══ Data provided ══

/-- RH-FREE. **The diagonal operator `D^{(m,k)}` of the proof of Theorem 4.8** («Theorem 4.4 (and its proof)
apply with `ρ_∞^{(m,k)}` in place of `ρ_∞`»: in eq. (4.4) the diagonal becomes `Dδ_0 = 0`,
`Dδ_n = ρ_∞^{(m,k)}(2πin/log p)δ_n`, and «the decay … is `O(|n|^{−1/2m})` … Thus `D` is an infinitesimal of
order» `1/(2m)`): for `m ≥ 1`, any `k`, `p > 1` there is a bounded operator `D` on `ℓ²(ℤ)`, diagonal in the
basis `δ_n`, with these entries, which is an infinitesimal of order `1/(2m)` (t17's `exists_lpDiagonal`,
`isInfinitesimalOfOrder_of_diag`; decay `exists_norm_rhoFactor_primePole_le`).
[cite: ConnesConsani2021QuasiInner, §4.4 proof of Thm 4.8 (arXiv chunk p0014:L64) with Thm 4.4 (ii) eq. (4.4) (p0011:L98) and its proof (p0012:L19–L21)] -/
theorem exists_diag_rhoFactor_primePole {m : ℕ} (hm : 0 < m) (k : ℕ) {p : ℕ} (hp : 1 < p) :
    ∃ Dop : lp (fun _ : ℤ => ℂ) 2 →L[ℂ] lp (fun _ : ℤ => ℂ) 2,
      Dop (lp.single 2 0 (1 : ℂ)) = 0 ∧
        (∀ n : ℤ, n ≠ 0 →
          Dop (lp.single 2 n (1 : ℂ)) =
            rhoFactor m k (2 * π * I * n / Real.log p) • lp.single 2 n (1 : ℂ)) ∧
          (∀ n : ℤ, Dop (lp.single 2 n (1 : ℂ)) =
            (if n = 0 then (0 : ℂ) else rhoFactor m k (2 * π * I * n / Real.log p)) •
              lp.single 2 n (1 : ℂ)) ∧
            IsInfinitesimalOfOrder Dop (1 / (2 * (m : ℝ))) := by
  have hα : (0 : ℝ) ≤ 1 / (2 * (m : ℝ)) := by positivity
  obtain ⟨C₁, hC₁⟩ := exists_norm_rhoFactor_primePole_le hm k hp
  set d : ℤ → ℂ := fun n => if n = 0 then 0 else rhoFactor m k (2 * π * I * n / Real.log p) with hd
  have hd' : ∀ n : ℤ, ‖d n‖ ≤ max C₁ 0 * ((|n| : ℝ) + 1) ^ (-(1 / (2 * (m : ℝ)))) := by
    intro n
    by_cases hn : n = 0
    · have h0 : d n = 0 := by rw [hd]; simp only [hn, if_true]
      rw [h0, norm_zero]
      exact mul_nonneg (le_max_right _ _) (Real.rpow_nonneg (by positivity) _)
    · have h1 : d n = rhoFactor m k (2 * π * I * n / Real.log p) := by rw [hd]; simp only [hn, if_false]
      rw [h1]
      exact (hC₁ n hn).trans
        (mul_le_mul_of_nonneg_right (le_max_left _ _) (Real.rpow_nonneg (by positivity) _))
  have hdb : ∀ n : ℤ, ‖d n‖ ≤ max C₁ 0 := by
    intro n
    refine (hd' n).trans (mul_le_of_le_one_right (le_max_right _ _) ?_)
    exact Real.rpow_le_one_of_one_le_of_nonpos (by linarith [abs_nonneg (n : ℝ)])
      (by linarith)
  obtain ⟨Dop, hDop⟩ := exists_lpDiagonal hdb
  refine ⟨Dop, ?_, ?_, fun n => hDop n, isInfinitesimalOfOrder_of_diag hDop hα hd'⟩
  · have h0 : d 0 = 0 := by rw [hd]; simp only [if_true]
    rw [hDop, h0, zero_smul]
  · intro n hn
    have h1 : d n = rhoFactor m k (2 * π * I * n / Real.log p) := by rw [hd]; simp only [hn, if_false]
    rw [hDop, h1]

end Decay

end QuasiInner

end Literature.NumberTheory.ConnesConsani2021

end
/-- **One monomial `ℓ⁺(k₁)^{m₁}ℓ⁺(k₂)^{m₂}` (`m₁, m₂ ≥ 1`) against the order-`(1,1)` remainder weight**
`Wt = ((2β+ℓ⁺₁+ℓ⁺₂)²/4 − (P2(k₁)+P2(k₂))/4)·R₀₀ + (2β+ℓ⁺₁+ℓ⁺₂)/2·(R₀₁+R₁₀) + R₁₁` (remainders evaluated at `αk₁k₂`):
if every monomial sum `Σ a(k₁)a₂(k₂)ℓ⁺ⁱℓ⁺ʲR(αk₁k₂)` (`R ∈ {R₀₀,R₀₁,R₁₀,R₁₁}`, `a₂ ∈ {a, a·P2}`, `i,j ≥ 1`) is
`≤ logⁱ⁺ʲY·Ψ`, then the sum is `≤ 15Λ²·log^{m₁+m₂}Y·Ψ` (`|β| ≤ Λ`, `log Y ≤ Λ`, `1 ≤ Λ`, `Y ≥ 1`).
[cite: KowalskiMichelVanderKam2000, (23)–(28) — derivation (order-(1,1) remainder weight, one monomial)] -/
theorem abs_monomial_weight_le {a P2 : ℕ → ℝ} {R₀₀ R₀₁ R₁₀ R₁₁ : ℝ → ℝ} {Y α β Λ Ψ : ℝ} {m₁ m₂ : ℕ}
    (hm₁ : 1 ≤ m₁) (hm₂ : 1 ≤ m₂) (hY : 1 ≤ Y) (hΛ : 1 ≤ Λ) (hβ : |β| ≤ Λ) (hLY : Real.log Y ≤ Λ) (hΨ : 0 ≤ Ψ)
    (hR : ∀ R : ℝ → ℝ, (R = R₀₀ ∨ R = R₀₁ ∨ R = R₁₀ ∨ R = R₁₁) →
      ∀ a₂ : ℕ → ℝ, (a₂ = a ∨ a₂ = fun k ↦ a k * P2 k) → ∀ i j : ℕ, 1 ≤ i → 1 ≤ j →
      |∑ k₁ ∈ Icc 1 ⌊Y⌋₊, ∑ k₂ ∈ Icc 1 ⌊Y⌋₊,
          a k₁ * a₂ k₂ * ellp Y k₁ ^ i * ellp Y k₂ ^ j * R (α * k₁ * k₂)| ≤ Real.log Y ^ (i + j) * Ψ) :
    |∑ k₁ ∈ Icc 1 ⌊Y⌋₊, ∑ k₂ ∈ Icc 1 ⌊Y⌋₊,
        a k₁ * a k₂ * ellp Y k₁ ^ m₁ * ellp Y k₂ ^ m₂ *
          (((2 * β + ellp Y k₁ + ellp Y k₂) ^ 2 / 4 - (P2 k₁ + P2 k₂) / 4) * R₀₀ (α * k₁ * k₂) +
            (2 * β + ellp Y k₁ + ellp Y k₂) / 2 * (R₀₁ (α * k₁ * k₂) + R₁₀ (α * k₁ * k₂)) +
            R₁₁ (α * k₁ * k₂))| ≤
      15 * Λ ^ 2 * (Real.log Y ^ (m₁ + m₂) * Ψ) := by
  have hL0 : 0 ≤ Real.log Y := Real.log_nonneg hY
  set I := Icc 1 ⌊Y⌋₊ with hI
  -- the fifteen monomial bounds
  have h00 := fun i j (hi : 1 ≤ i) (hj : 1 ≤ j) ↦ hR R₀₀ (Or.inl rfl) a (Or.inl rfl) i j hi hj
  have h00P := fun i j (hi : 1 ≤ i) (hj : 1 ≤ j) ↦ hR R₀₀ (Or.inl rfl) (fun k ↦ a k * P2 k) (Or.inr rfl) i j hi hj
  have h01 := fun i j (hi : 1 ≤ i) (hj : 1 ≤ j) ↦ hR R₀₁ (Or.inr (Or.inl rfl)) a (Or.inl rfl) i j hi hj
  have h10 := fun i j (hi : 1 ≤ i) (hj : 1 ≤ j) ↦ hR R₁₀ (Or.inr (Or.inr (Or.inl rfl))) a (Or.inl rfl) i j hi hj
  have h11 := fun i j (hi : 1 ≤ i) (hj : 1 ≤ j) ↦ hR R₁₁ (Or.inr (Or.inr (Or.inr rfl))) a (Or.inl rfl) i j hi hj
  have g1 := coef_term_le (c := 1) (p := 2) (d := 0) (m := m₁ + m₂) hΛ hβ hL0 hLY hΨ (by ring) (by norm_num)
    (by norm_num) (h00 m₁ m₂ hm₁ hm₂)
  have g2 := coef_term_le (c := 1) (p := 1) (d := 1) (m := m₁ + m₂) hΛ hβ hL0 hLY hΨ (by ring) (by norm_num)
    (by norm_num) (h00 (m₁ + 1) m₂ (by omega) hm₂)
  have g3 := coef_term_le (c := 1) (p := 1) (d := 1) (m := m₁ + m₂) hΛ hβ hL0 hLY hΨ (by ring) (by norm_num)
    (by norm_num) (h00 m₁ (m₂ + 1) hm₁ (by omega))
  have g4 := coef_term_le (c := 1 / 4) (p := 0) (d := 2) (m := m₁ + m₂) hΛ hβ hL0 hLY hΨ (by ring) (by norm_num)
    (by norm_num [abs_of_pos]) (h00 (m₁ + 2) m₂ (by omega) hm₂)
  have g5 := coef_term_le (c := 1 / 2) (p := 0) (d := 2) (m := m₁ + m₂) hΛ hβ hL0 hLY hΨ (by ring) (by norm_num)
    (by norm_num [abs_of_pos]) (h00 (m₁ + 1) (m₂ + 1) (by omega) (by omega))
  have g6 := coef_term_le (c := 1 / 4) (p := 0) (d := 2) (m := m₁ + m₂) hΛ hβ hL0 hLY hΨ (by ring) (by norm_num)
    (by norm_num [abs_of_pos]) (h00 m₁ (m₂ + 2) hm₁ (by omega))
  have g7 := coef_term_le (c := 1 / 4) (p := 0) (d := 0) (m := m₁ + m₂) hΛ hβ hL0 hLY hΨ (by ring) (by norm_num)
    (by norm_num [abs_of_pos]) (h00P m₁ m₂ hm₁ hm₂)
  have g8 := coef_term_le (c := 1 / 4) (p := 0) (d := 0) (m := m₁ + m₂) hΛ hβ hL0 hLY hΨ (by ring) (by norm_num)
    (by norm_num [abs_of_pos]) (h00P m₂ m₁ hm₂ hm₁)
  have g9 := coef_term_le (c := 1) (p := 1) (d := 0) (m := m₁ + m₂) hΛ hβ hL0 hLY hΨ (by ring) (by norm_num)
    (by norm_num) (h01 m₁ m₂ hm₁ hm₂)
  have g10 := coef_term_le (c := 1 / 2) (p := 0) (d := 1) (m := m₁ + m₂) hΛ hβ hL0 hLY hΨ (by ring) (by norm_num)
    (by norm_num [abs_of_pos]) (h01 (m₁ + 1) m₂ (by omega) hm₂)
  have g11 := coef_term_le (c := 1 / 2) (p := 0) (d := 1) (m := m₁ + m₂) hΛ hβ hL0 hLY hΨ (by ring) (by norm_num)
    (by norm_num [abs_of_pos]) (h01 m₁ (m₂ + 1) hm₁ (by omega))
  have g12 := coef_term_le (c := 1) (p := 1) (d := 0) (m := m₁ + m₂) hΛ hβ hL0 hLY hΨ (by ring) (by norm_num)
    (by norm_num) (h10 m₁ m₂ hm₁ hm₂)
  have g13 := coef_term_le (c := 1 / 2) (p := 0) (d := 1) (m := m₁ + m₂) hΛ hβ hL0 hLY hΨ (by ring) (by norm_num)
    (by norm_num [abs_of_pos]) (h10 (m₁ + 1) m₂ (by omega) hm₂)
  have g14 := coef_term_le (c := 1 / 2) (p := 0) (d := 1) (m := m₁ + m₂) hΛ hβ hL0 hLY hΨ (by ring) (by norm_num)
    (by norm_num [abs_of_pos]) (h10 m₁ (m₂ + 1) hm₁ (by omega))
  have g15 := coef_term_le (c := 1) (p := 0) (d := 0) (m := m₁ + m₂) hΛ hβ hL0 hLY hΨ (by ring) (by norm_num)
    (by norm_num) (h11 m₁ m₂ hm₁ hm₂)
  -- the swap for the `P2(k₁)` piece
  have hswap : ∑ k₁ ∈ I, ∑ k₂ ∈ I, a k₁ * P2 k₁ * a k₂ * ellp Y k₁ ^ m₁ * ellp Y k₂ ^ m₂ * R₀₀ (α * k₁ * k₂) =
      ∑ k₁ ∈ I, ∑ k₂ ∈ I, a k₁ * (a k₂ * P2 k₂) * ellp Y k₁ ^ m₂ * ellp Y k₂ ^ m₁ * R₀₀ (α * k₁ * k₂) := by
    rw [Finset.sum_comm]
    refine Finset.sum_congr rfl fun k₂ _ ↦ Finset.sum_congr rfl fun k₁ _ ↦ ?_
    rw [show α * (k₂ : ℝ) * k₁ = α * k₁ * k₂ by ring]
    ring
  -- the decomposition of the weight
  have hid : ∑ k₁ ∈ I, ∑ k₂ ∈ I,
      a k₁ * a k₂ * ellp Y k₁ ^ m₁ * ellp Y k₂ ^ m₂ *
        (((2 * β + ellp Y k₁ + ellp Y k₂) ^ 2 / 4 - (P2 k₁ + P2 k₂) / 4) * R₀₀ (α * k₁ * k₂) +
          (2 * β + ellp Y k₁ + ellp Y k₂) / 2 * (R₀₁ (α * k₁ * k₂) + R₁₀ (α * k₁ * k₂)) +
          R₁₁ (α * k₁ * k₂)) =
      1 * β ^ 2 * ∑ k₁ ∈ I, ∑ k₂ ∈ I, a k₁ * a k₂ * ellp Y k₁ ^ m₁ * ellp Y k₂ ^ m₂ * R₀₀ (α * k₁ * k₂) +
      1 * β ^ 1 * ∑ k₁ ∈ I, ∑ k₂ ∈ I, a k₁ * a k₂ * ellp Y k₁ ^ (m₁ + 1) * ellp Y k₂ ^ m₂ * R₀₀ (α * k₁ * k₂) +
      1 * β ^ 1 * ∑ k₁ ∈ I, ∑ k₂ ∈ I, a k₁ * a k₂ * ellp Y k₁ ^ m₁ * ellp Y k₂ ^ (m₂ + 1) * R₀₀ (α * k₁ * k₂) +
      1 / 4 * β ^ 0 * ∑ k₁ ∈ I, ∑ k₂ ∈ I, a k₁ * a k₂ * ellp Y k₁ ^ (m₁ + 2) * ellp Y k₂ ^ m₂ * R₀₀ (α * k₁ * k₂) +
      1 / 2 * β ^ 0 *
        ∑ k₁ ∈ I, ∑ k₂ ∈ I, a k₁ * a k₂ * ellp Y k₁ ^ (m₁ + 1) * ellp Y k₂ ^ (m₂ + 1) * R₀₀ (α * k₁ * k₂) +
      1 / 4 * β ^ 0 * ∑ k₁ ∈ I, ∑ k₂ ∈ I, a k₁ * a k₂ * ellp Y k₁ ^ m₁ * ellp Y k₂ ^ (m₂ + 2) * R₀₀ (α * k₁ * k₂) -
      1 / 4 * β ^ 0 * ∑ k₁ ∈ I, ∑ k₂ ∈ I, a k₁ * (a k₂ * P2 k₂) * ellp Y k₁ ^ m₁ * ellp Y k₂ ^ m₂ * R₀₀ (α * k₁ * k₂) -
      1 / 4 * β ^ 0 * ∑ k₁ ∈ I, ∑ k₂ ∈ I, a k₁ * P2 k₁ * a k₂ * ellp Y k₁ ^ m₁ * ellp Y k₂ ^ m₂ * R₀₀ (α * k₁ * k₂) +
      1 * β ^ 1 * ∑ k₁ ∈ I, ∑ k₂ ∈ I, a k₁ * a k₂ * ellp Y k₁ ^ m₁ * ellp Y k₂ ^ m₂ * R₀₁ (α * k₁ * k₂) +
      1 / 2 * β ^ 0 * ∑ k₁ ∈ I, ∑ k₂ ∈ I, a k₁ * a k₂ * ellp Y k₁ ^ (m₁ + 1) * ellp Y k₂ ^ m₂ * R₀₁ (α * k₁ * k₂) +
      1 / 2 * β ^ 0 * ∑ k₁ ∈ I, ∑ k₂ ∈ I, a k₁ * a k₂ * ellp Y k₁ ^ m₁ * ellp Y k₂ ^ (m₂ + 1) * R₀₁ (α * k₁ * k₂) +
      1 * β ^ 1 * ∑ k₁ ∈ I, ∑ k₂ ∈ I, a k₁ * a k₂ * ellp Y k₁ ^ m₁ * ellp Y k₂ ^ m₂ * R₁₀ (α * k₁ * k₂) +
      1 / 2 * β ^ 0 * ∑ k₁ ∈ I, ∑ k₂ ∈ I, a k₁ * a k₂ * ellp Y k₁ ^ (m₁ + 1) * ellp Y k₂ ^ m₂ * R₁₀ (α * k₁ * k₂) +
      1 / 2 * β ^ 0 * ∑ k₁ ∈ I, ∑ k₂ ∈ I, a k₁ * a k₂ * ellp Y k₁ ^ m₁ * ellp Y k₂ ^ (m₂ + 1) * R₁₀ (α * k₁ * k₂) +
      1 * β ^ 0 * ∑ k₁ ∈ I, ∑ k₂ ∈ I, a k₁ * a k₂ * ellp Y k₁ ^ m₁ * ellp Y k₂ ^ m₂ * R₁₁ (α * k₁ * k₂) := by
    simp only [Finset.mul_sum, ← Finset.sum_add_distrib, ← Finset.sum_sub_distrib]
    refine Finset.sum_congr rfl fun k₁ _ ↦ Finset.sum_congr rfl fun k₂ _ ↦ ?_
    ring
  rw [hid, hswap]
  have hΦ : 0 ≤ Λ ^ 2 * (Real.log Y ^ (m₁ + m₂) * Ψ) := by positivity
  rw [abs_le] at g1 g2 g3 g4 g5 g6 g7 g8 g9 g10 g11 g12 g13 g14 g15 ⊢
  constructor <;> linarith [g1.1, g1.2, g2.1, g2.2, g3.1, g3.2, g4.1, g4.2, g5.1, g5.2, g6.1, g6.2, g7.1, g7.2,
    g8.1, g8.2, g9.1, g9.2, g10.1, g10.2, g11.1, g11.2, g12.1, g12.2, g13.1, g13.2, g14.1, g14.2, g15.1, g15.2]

═══

Task item
Could you return all lines from the records that include the word "positivity"?

Answer for the task
  have hα : (0 : ℝ) ≤ 1 / (2 * (m : ℝ)) := by positivity
      exact mul_nonneg (le_max_right _ _) (Real.rpow_nonneg (by positivity) _)
        (mul_le_mul_of_nonneg_right (le_max_left _ _) (Real.rpow_nonneg (by positivity) _))
  have hΦ : 0 ≤ Λ ^ 2 * (Real.log Y ^ (m₁ + m₂) * Ψ) := by positivity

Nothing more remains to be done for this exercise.